>>
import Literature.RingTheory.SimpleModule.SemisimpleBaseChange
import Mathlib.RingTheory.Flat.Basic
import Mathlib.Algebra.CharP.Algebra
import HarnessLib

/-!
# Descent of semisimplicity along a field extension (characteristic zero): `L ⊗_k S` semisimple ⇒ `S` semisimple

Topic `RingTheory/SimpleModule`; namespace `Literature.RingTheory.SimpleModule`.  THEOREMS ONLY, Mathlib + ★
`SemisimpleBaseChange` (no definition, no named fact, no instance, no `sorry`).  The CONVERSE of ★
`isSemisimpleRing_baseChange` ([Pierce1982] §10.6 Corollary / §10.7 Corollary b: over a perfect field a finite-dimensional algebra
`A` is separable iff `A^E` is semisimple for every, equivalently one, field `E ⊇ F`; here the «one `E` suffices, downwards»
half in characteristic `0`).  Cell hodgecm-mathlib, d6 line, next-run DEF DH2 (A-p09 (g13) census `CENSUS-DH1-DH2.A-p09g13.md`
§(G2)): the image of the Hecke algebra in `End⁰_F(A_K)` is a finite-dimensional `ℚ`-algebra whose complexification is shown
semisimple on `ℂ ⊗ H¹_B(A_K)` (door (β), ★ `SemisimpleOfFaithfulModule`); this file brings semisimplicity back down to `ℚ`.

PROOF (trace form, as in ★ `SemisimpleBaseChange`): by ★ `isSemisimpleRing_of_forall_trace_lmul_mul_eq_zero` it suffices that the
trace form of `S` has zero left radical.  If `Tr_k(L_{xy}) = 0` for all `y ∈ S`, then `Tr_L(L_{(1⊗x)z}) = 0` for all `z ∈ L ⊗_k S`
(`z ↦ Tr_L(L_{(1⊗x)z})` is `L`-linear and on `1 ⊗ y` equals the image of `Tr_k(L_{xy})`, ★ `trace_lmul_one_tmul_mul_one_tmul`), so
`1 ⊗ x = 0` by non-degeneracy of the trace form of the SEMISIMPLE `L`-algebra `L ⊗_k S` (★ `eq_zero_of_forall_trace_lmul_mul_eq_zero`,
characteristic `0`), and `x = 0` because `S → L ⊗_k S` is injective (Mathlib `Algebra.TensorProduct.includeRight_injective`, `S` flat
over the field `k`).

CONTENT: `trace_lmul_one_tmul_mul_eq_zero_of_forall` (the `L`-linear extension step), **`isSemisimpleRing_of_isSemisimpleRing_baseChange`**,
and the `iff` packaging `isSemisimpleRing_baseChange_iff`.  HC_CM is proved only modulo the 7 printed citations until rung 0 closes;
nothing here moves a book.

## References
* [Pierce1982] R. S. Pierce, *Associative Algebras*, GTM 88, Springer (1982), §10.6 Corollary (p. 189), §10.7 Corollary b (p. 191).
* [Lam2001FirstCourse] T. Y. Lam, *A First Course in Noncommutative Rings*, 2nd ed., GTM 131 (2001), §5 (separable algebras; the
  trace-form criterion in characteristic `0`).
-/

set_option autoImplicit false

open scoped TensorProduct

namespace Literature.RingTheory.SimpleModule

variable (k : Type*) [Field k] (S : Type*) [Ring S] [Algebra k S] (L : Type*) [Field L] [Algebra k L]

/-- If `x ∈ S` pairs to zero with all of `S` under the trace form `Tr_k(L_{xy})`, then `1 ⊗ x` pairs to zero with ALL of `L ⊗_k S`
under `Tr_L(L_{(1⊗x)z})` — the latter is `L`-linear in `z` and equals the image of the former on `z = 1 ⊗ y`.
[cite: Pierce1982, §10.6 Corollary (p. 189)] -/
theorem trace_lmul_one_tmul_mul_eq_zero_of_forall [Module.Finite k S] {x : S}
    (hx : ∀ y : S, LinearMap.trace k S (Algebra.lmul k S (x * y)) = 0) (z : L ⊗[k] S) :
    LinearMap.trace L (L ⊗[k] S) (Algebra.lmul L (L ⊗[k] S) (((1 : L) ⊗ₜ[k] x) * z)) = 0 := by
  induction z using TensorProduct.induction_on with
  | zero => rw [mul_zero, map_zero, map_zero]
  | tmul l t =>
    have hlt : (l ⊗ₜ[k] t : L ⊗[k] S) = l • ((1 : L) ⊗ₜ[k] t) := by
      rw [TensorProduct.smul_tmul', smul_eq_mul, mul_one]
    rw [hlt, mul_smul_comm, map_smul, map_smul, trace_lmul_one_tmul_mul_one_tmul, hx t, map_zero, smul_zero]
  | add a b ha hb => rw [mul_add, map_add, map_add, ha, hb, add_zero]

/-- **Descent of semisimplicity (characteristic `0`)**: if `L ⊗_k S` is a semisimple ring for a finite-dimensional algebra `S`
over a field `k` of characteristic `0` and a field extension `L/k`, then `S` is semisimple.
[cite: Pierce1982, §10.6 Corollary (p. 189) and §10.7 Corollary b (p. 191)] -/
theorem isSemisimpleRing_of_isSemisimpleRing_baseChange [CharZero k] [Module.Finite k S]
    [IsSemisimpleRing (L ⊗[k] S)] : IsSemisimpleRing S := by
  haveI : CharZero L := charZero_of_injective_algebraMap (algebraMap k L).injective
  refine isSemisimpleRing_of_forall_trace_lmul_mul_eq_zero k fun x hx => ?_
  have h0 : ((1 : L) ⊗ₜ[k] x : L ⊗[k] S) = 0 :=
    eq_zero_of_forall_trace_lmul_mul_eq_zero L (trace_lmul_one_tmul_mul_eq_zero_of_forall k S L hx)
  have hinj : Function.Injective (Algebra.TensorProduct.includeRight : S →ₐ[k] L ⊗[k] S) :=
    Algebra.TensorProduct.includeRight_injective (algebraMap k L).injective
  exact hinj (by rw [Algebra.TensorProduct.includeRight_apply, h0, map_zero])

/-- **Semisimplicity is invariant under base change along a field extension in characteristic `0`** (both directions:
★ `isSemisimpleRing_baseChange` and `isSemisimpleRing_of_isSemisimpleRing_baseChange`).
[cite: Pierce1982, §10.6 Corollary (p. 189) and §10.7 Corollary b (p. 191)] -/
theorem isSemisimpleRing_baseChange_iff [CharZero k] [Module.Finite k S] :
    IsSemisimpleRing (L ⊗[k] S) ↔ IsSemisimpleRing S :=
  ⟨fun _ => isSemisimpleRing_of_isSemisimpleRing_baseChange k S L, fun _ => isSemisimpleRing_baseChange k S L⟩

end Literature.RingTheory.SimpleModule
<<
DIRECTIONS: As listed above, the lines from the line with "import Mathlib.RingTheory.Flat.Basic" to the line with "Mathlib + ★" are to be echoed exactly, with both ends included and nothing added.

EXPECTED ANSWER:
import Mathlib.RingTheory.Flat.Basic
import Mathlib.Algebra.CharP.Algebra
import HarnessLib

/-!
# Descent of semisimplicity along a field extension (characteristic zero): `L ⊗_k S` semisimple ⇒ `S` semisimple

Topic `RingTheory/SimpleModule`; namespace `Literature.RingTheory.SimpleModule`.  THEOREMS ONLY, Mathlib + ★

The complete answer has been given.